(Provided data begins)

/-! ### §8 The eigen-equation `[h, y] = c y` on vectors; `h² = 1` -/

/-- For `x y ∈ 𝔰𝔬/𝔰𝔭(V, B)` and `c ∈ K`: `y ∈ 𝔤_c(x)` iff `x(yv) - y(xv) = c · yv` for every `v ∈ V`. [cite: LooijengaLunts1997, §1 p0003 L106–L111 ("u has degree k if and only if [h, u] = ku")] -/
theorem mem_adDegree_iff_apply (x y : skewAdjointLieSubalgebra B) (c : K) :
    y ∈ adDegree K x c ↔
      ∀ v, (x : Module.End K V) ((y : Module.End K V) v) - (y : Module.End K V) ((x : Module.End K V) v) =
        c • (y : Module.End K V) v := by
  letI : LieRing (Module.End K V) := LieRing.ofAssociativeRing
  rw [mem_adDegree_iff, Subtype.ext_iff, LieSubalgebra.coe_bracket, SetLike.val_smul, Ring.lie_def, LinearMap.ext_iff]
  simp only [LinearMap.sub_apply, Module.End.mul_apply, LinearMap.smul_apply]

/-- `h² = 1`: `x(xw) = w` for `x = 1_L - 1_{L'}`. [cite: LooijengaLunts1997, §2 (2.9) p. 10 L105–L111 ("the element with the eigen space decomposition V_{-1} ⊕ V_1")] -/
theorem apply_apply_eq_self (hLL' : IsCompl L L') (x : Module.End K V) (hxL : ∀ v ∈ L, x v = v)
    (hxL' : ∀ v ∈ L', x v = -v) (w : V) : x (x w) = w := by
  conv_lhs => rw [← Submodule.projection_add_projection_eq_self hLL' w]
  conv_rhs => rw [← Submodule.projection_add_projection_eq_self hLL' w]
  rw [map_add, hxL _ (Submodule.projection_apply_mem hLL' w), hxL' _ (Submodule.projection_apply_mem hLL'.symm w),
    map_add, map_neg, hxL _ (Submodule.projection_apply_mem hLL' w),
    hxL' _ (Submodule.projection_apply_mem hLL'.symm w), neg_neg]

/-! ### §9 `𝔤_0`, `𝔤_2`, `𝔤_{-2}` positionally: block-diagonal, upper corner `V_{-1} → V_1`, lower corner -/

section Positional

variable [CharZero K]

/-- **`𝔤_0 = {y | y V_1 ⊆ V_1, y V_{-1} ⊆ V_{-1}}`** (the block-diagonal part). [cite: LooijengaLunts1997, §2 (2.9) p. 10 L105–L111 ("Then 𝔤_0 maps isomorphically to 𝔤𝔩(V_1)"), p. 11 L1–L7] -/
theorem mem_adDegree_zero_iff_apply_mem (hLL' : IsCompl L L') (x : skewAdjointLieSubalgebra B)
    (hxL : ∀ v ∈ L, (x : Module.End K V) v = v) (hxL' : ∀ v ∈ L', (x : Module.End K V) v = -v)
    (y : skewAdjointLieSubalgebra B) :
    y ∈ adDegree K x 0 ↔ (∀ v ∈ L, (y : Module.End K V) v ∈ L) ∧ ∀ v ∈ L', (y : Module.End K V) v ∈ L' := by
  refine ⟨apply_mem_of_mem_adDegree_zero hLL' x hxL hxL' y, fun ⟨h1, h2⟩ ↦ ?_⟩
  rw [mem_adDegree_zero_iff_commute]
  intro v
  conv_lhs => rw [← Submodule.projection_add_projection_eq_self hLL' v]
  conv_rhs => rw [← Submodule.projection_add_projection_eq_self hLL' v]
  have hv₁ := Submodule.projection_apply_mem hLL' v
  have hv₂ := Submodule.projection_apply_mem hLL'.symm v
  rw [map_add, map_add, hxL _ (h1 _ hv₁), hxL' _ (h2 _ hv₂), map_add, hxL _ hv₁, hxL' _ hv₂, map_add, map_neg]

omit [CharZero K] in
/-- Degree `2` from the position alone (no hypothesis on `K`): if `y V ⊆ V_1` and `y V_1 = 0` then `[h, y] = 2y`. [cite: LooijengaLunts1997, §2 (2.9) p. 10 L111–L113 ("𝔤_{±2} is naturally isomorphic to the space of symmetric elements in (V_{±1})^{⊗2}"), p. 11 L6–L8] -/
theorem mem_adDegree_two_of_apply (hLL' : IsCompl L L') (x : skewAdjointLieSubalgebra B)
    (hxL : ∀ v ∈ L, (x : Module.End K V) v = v) (hxL' : ∀ v ∈ L', (x : Module.End K V) v = -v)
    (y : skewAdjointLieSubalgebra B) (h1 : ∀ v, (y : Module.End K V) v ∈ L) (h2 : ∀ v ∈ L, (y : Module.End K V) v = 0) :
    y ∈ adDegree K x 2 := by
  rw [mem_adDegree_iff_apply]
  intro v
  have hdec := Submodule.projection_add_projection_eq_self hLL' v
  set v₁ := L.projection L' hLL' v
  set v₂ := L'.projection L hLL'.symm v
  have hv₁ : v₁ ∈ L := Submodule.projection_apply_mem hLL' v
  have hv₂ : v₂ ∈ L' := Submodule.projection_apply_mem hLL'.symm v
  have hYv : (y : Module.End K V) v = (y : Module.End K V) v₂ := by
    conv_lhs => rw [← hdec]
    rw [map_add, h2 _ hv₁, zero_add]
  have hXv : (x : Module.End K V) v = v₁ - v₂ := by
    conv_lhs => rw [← hdec]
    rw [map_add, hxL _ hv₁, hxL' _ hv₂, sub_eq_add_neg]
  rw [hxL _ (h1 v), hXv, map_sub, h2 _ hv₁, zero_sub, ← hYv, sub_neg_eq_add, two_smul]

/-- **`𝔤_2 = {y | y V ⊆ V_1, y V_1 = 0}`** (the corner `V_{-1} → V_1`; `K` of characteristic `0`). [cite: LooijengaLunts1997, §2 (2.9) p. 10 L111–L113, p. 11 L6–L8] -/
theorem mem_adDegree_two_iff_apply (hLL' : IsCompl L L') (x : skewAdjointLieSubalgebra B)
    (hxL : ∀ v ∈ L, (x : Module.End K V) v = v) (hxL' : ∀ v ∈ L', (x : Module.End K V) v = -v)
    (y : skewAdjointLieSubalgebra B) :
    y ∈ adDegree K x 2 ↔ (∀ v, (y : Module.End K V) v ∈ L) ∧ ∀ v ∈ L, (y : Module.End K V) v = 0 := by
  refine ⟨fun hy ↦ ?_, fun ⟨h1, h2⟩ ↦ mem_adDegree_two_of_apply hLL' x hxL hxL' y h1 h2⟩
  rw [mem_adDegree_iff_apply] at hy
  -- on `V_1`: `x(y v) = 3 y v`, and `x² = 1` forces `y v = 0`
  have h2 : ∀ v ∈ L, (y : Module.End K V) v = 0 := fun v hv ↦ by
    have h := hy v
    rw [hxL v hv, sub_eq_iff_eq_add] at h
    have h3 : (x : Module.End K V) ((y : Module.End K V) v) = ((2 : K) + 1) • (y : Module.End K V) v := by
      rw [h, add_smul, one_smul]
    have h' := congrArg (x : Module.End K V) h3
    rw [apply_apply_eq_self hLL' (x : Module.End K V) hxL hxL', map_smul, h3, smul_smul] at h'
    have h8 : (((2 : K) + 1) * (2 + 1) - 1) • (y : Module.End K V) v = 0 := by
      rw [sub_smul, one_smul, ← h', sub_self]
    refine (smul_eq_zero.1 h8).resolve_left ?_
    norm_num
  refine ⟨fun v ↦ ?_, h2⟩
  -- on `V_{-1}`: `x(y v) = y v`, so `y v ∈ V_1`
  have hv₁ := Submodule.projection_apply_mem hLL' v
  have hv₂ := Submodule.projection_apply_mem hLL'.symm v
  rw [← Submodule.projection_add_projection_eq_self hLL' v, map_add, h2 _ hv₁, zero_add,
    mem_left_iff_apply_eq hLL' (x : Module.End K V) hxL hxL']
  have h := hy (L'.projection L hLL'.symm v)
  rw [hxL' _ hv₂, map_neg, sub_neg_eq_add, two_smul, add_right_cancel_iff] at h
  exact h

/-- **`𝔤_{-2} = {y | y V ⊆ V_{-1}, y V_{-1} = 0}`** (the corner `V_1 → V_{-1}`), from the degree-`2` case for the
opposite splitting (`-h` is `+1` on `V_{-1}`; `𝔤_{-2}(h) = 𝔤_2(-h)`). [cite: LooijengaLunts1997, §2 (2.9) p. 10 L111–L113, p. 11 L6–L8] -/
theorem mem_adDegree_neg_two_iff_apply (hLL' : IsCompl L L') (x : skewAdjointLieSubalgebra B)
    (hxL : ∀ v ∈ L, (x : Module.End K V) v = v) (hxL' : ∀ v ∈ L', (x : Module.End K V) v = -v)
    (y : skewAdjointLieSubalgebra B) :
    y ∈ adDegree K x (-2) ↔ (∀ v, (y : Module.End K V) v ∈ L') ∧ ∀ v ∈ L', (y : Module.End K V) v = 0 := by
  have h := mem_adDegree_two_iff_apply hLL'.symm (-x)
    (fun v hv ↦ by rw [show ((-x : skewAdjointLieSubalgebra B) : Module.End K V) = -(x : Module.End K V) from rfl,
      LinearMap.neg_apply, hxL' v hv, neg_neg])
    (fun v hv ↦ by rw [show ((-x : skewAdjointLieSubalgebra B) : Module.End K V) = -(x : Module.End K V) from rfl,
      LinearMap.neg_apply, hxL v hv]) y
  rwa [adDegree_neg] at h

end Positional

/-! ### §10 "`𝔤_{±2}` is naturally isomorphic to the symmetric (resp. skew) elements in `(V_{±1})^{⊗2}`": the form `β_y(a, b) = B(a, y b)` -/

/-- For ANY `y ∈ 𝔰𝔬/𝔰𝔭(V, B)` with `B` `ε`-symmetric, the form `β_y(a, b) = B(a, y b)` is `(-ε)`-symmetric:
symmetric in the symplectic case, skew in the orthogonal case. [cite: LooijengaLunts1997, §2 (2.9) p. 10 L111–L113 ("symmetric elements"), p. 11 L6–L8 ("skew elements")] -/
theorem apply_right_eq_of_mem_skewAdjoint {ε : K} (hε : ∀ u v, B u v = ε * B v u) (y : skewAdjointLieSubalgebra B)
    (a b : V) : B a ((y : Module.End K V) b) = -ε * B b ((y : Module.End K V) a) := by
  have h := (LinearMap.mem_skewAdjointSubmodule (y : Module.End K V)).1 y.2 a b
  rw [Pi.neg_apply, LinearMap.BilinForm.neg_right] at h
  -- `h : B (y a) b = - B a (y b)`
  rw [hε ((y : Module.End K V) a) b] at h
  rw [neg_mul, h, neg_neg]

section Injective

/-- **`𝔤_2 → {forms on V_{-1}}` is injective**: an element of `𝔤_2` with `B(a, y b) = 0` for all `a, b ∈ V_{-1}`
vanishes (its values lie in the isotropic `V_1`, so they are orthogonal to `V_1` as well, hence to `V`).
[cite: LooijengaLunts1997, §2 (2.9) p. 10 L111–L113, p. 11 L6–L8] -/
theorem eq_zero_of_apply_mem_of_forall_right (hB : B.Nondegenerate) (hLL' : IsCompl L L')
    (hL : ∀ u ∈ L, ∀ v ∈ L, B u v = 0) (y : skewAdjointLieSubalgebra B) (h1 : ∀ v, (y : Module.End K V) v ∈ L)
    (h2 : ∀ v ∈ L, (y : Module.End K V) v = 0)
    (h0 : ∀ a ∈ L', ∀ b ∈ L', B a ((y : Module.End K V) b) = 0) : y = 0 := by
  apply Subtype.ext
  ext v
  rw [ZeroMemClass.coe_zero, LinearMap.zero_apply, ← Submodule.projection_add_projection_eq_self hLL' v, map_add,
    h2 _ (Submodule.projection_apply_mem hLL' v), zero_add]
  set v₂ := L'.projection L hLL'.symm v
  have hv₂ : v₂ ∈ L' := Submodule.projection_apply_mem hLL'.symm v
  refine hB.2 _ fun w ↦ ?_
  rw [← Submodule.projection_add_projection_eq_self hLL' w, LinearMap.BilinForm.add_left,
    hL _ (Submodule.projection_apply_mem hLL' w) _ (h1 v₂), h0 _ (Submodule.projection_apply_mem hLL'.symm w) _ hv₂,
    add_zero]

end Injective

section InjectiveDegree

variable [CharZero K]

/-- **`y ↦ β_y` is injective on `𝔤_2`** (characteristic `0`): `y ∈ 𝔤_2` with `B(a, y b) = 0` for all
`a, b ∈ V_{-1}` is `0`. [cite: LooijengaLunts1997, §2 (2.9) p. 10 L111–L113, p. 11 L6–L8] -/
theorem eq_zero_of_mem_adDegree_two_of_forall_right (hB : B.Nondegenerate) (hLL' : IsCompl L L')
    (hL : ∀ u ∈ L, ∀ v ∈ L, B u v = 0) (x : skewAdjointLieSubalgebra B) (hxL : ∀ v ∈ L, (x : Module.End K V) v = v)
    (hxL' : ∀ v ∈ L', (x : Module.End K V) v = -v) (y : skewAdjointLieSubalgebra B) (hy : y ∈ adDegree K x 2)
    (h0 : ∀ a ∈ L', ∀ b ∈ L', B a ((y : Module.End K V) b) = 0) : y = 0 := by
  obtain ⟨h1, h2⟩ := (mem_adDegree_two_iff_apply hLL' x hxL hxL' y).1 hy
  exact eq_zero_of_apply_mem_of_forall_right hB hLL' hL y h1 h2 h0

end InjectiveDegree

section Surjective

variable [FiniteDimensional K V]

/-- The RIGHT pairing `V_1 → V_{-1}^*`, `l ↦ B(·, l)|_{V_{-1}}`, is bijective (`B` non-degenerate, `V_1`, `V_{-1}`
complementary totally isotropic). [cite: LooijengaLunts1997, §2 (2.9) p. 11 L11–L12 ("the obvious isomorphism V_{-1} ≅ V_1^*")] -/
theorem bijective_flip_domRestrict₁₂ (hB : B.Nondegenerate) (hLL' : IsCompl L L') (hL : ∀ u ∈ L, ∀ v ∈ L, B u v = 0)
    (hL' : ∀ u ∈ L', ∀ v ∈ L', B u v = 0) : Bijective (B.flip.domRestrict₁₂ L L') := by
  have hi : Injective (B.flip.domRestrict₁₂ L L') :=
    domRestrict₁₂_injective hB.flip hLL' fun u hu v hv ↦ by rw [LinearMap.BilinForm.flip_apply]; exact hL v hv u hu
  refine ⟨hi, (LinearMap.injective_iff_surjective_of_finrank_eq_finrank ?_).1 hi⟩
  rw [Subspace.dual_finrank_eq, finrank_eq_of_isCompl_isotropic hB hLL' hL hL']

/-- **`𝔤_2 → {(-ε)-symmetric forms on V_{-1}}` is surjective**: every bilinear form `β` on `V_{-1}` with
`β(a, b) = -ε β(b, a)` is `β(a, b) = B(a, y b)` for some `y ∈ 𝔤_2` — namely `y|_{V_{-1}} = e⁻¹ ∘ β`, `y|_{V_1} = 0`,
with `e : V_1 ≅ V_{-1}^*` the right pairing; skew-adjointness of `y` is exactly the `(-ε)`-symmetry of `β`.
[cite: LooijengaLunts1997, §2 (2.9) p. 10 L111–L113 ("𝔤_{±2} is naturally isomorphic to the space of symmetric elements in (V_{±1})^{⊗2}"), p. 11 L6–L8 ("𝔤_{±2} maps onto the skew elements in (V_{±1})^{⊗2}")] -/
theorem exists_mem_adDegree_two_apply_eq (hB : B.Nondegenerate) {ε : K} (hε : ∀ u v, B u v = ε * B v u)
    (hLL' : IsCompl L L') (hL : ∀ u ∈ L, ∀ v ∈ L, B u v = 0) (hL' : ∀ u ∈ L', ∀ v ∈ L', B u v = 0)
    (x : skewAdjointLieSubalgebra B) (hxL : ∀ v ∈ L, (x : Module.End K V) v = v)
    (hxL' : ∀ v ∈ L', (x : Module.End K V) v = -v) (β : LinearMap.BilinForm K L')
    (hβ : ∀ a b, β a b = -ε * β b a) :
    ∃ y : skewAdjointLieSubalgebra B, y ∈ adDegree K x 2 ∧ (∀ v, (y : Module.End K V) v ∈ L) ∧
      (∀ v ∈ L, (y : Module.End K V) v = 0) ∧ ∀ a b : L', B a ((y : Module.End K V) b) = β a b := by
  -- the right pairing `e : L ≅ L'^*`, `e l a = B a l`
  let e : L ≃ₗ[K] Module.Dual K L' := LinearEquiv.ofBijective _ (bijective_flip_domRestrict₁₂ hB hLL' hL hL')
  have he : ∀ (l : L) (a : L'), e l a = B (a : V) l := fun l a ↦ by
    rw [show e l = B.flip.domRestrict₁₂ L L' l from rfl, LinearMap.domRestrict₁₂_apply, LinearMap.BilinForm.flip_apply]
  -- `Y : L' → L`, `B(a, Y b) = β(a, b)`
  let Y : L' →ₗ[K] L := e.symm.toLinearMap ∘ₗ β.flip
  have hY : ∀ a b : L', B (a : V) (Y b) = β a b := fun a b ↦ by
    rw [← he, show Y b = e.symm (β.flip b) from rfl, LinearEquiv.apply_symm_apply, LinearMap.BilinForm.flip_apply]
  let P' : V →ₗ[K] L' := L'.projectionOnto L hLL'.symm
  let y : Module.End K V := L.subtype ∘ₗ Y ∘ₗ P'
  have hyapp : ∀ v, y v = (Y (P' v) : V) := fun v ↦ rfl
  have hP'l : ∀ v ∈ L, P' v = 0 := fun v hv ↦ Submodule.projectionOnto_apply_right hLL'.symm ⟨v, hv⟩
  have hP'l' : ∀ b : L', P' b = b := fun b ↦ Submodule.projectionOnto_apply_left hLL'.symm b
  have hy1 : ∀ v, y v ∈ L := fun v ↦ (Y (P' v)).2
  have hy2 : ∀ v ∈ L, y v = 0 := fun v hv ↦ by rw [hyapp, hP'l v hv, map_zero, ZeroMemClass.coe_zero]
  have hyb : ∀ b : L', y b = Y b := fun b ↦ by rw [hyapp, hP'l']
  have hdec : ∀ v : V, (L.projection L' hLL' v) + ((P' v : L') : V) = v := fun v ↦
    Submodule.projection_add_projection_eq_self hLL' v
  -- `y` is skew-adjoint
  have hymem : y ∈ skewAdjointLieSubalgebra B := by
    show y ∈ B.skewAdjointSubmodule
    rw [LinearMap.mem_skewAdjointSubmodule]
    intro v w
    rw [Pi.neg_apply, LinearMap.BilinForm.neg_right]
    have hv₁ := Submodule.projection_apply_mem hLL' v
    have hw₁ := Submodule.projection_apply_mem hLL' w
    conv_lhs => rw [← hdec w]
    conv_rhs => rw [← hdec v]
    rw [LinearMap.BilinForm.add_right, hL _ (hy1 v) _ hw₁, zero_add, LinearMap.BilinForm.add_left,
      hL _ hv₁ _ (hy1 w), zero_add, hyapp, hyapp, hε (Y (P' v) : V), hY, hY, hβ (P' v) (P' w)]
    ring
  refine ⟨⟨y, hymem⟩, mem_adDegree_two_of_apply hLL' x hxL hxL' ⟨y, hymem⟩ hy1 hy2, hy1, hy2, fun a b ↦ ?_⟩
  change B (a : V) (y b) = β a b
  rw [hyb, hY]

(Provided data ends)

● **Problem to solve**
Everything from the first line of the records through the line containing "y ∈ adDegree K x c ↔" is to be set down exactly, while later lines are left out.

● **Task result**
/-! ### §8 The eigen-equation `[h, y] = c y` on vectors; `h² = 1` -/

/-- For `x y ∈ 𝔰𝔬/𝔰𝔭(V, B)` and `c ∈ K`: `y ∈ 𝔤_c(x)` iff `x(yv) - y(xv) = c · yv` for every `v ∈ V`. [cite: LooijengaLunts1997, §1 p0003 L106–L111 ("u has degree k if and only if [h, u] = ku")] -/
theorem mem_adDegree_iff_apply (x y : skewAdjointLieSubalgebra B) (c : K) :
    y ∈ adDegree K x c ↔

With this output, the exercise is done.